Kamil Glik szczęśliwy po meczu z Anglią. "Wróciła stara reprezentacja. W naszej twierdzy nigdy nie przegramy"
Kamil Glik był jedną z wiodących postaci reprezentacji Polski podczas spotkania z Anglią. Obrońca Benevento w rozmowie z "TVP Sport" nie ukrywał radości z wywalczonego w środę punktu.
W końcówce spotkania na twarzy doświadczonego stopera pojawił się grymas bólu. Wygląda jednak na to, że Glik nie doznał poważnego urazu i będzie mógł grać w kolejnych spotkaniach.

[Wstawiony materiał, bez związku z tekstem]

import Literature.MathematicalPhysics.KineticTheory.HardSphereBBGKYLiouvilleFlow
import Literature.Analysis.FluidPDE.HardSphereUniqueness
import HarnessLib

/-!
# The tagged subsystem of a hard-sphere flow between tagged–untagged collisions

Second file of the proof of `Literature.MathematicalPhysics.KineticTheory.bbgky_hierarchy_of_liouville`
(**hilbert6.S07**; plan in `HardSphereBBGKYLiouvilleFlow`). The BBGKY hierarchy compares the
`(s+m)`-particle hard-sphere flow `Φ^{s+m}` with the `s`-particle flow `Φ^s` of the first `s`
("tagged") particles. The two hypothesis structures `HardSphereFlow G ε (s+m)` and
`HardSphereFlow G ε s` are a priori unrelated; what relates them is forward uniqueness of
hard-sphere trajectories (`IsHardSphereTrajectory.unique_holds`, GST 2013 §4.1): as long as no
tagged particle touches an untagged one, the tagged sub-configuration of the `(s+m)`-orbit is
itself a (piece of a) hard-sphere trajectory of `s` particles, hence coincides with the `Φ^s`-orbit
of its initial value. Since the tagged sub-configuration is a trajectory only on a time
*interval*, we need a local version of uniqueness:

* `eqOn_Icc_of_hardSphereEvents` (§1): **local forward uniqueness.** Two curves in phase space
  which on `[a, b]` are free flight between the times of finite *event sets* `E ⊇` their contact
  times, jump by the elastic law from their left limit at contact events and are left-continuous
  at non-contact events, and agree at time `a`, agree on `[a, b]`. The proof is that of
  `IsHardSphereTrajectory.unique_holds` (infimum of the disagreement times) run relative to the
  event sets.
* restriction to the tagged particles `z ∘ Fin.castAdd m` (§2): it commutes with free flight,
  with the collision of a tagged pair, is unchanged by the collision of an untagged pair, and
  transports membership in the hard-sphere domain and in contact sets.
* `HardSphereFlow.tagged_flow_eq` (§3): **the subsystem lemma.** If `z` is good for `Φ^{s+m}`,
  its tagged part is good for `Φ^s`, and on `(0, h]` every contact of the `(s+m)`-orbit of `z` is
  tagged–tagged or untagged–untagged, then for `τ ∈ [0, h]` the tagged part of `Φ^{s+m}_τ z` is
  `Φ^s_τ (z ∘ Fin.castAdd m)` (Hausdorff position space, continuous translations — e.g. `T^d`).

Theorems only; no definition and no named fact is introduced.

## References

* I. Gallagher, L. Saint-Raymond, B. Texier, *From Newton to Boltzmann*, EMS (2013),
  arXiv:1208.5753, §4.1 (well-posedness of the hard-sphere flow away from a null set), §4.3
  (the `s`-particle flow in the BBGKY hierarchy).
* C. Cercignani, R. Illner, M. Pulvirenti, *The Mathematical Theory of Dilute Gases*, Springer
  (1994), §4.3 (the flow `T^{(s)}_t` of the tagged group), App. 4.A.
* H. Spohn, *On the integrated form of the BBGKY hierarchy for hard spheres*,
  arXiv:math-ph/0605068, §2 (dynamics of a subgroup of particles between its collisions with the
  others).
-/

open MeasureTheory Set Filter Topology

- Mam nadzieję, że z kolanem wszystko będzie w porządku. Poczułem przeprost, przeszedł mi prąd przez całą nogę. Wydaje mi się, że ostatecznie skończyło się na strachu, a nie na kontuzji. Więcej będzie można powiedzieć dopiero jutro - przyznał Glik w rozmowie z "TVP Sport".
- Wszystkich ten mecz dużo kosztował. Nie zabrakło nam tego, z czego byliśmy znani - charakteru. Można powiedzieć, że wróciła ta stara reprezentacja. W miarę dobrze graliśmy w defensywie. Czystego konta nie udało nam się zachować, ale Anglicy też nie mieli stuprocentowych sytuacji - ocenił.
- Możemy być zadowoleni. Narodowy to nasza twierdza, gdzie chyba już nigdy nie przegramy. Na pewno się bardzo cieszymy - podkreślił.
- Ostatni mecz tutaj przegraliśmy w 2013 roku. Wszystkie reprezentacje, które tu przyjeżdżają, wiedzą, że Polska może jakościowo nie gra wielkich meczów, ale na pewno nie brakuje w niej charakteru. Dzisiaj właśnie tak było - dodał.
- Mamy dwa spotkania w październiku, dwa w listopadzie. Finałowy mecz z Węgrami zagramy właśnie tutaj. Jedziemy dalej, to fajny punkt i moment dla drużyny - zakończył.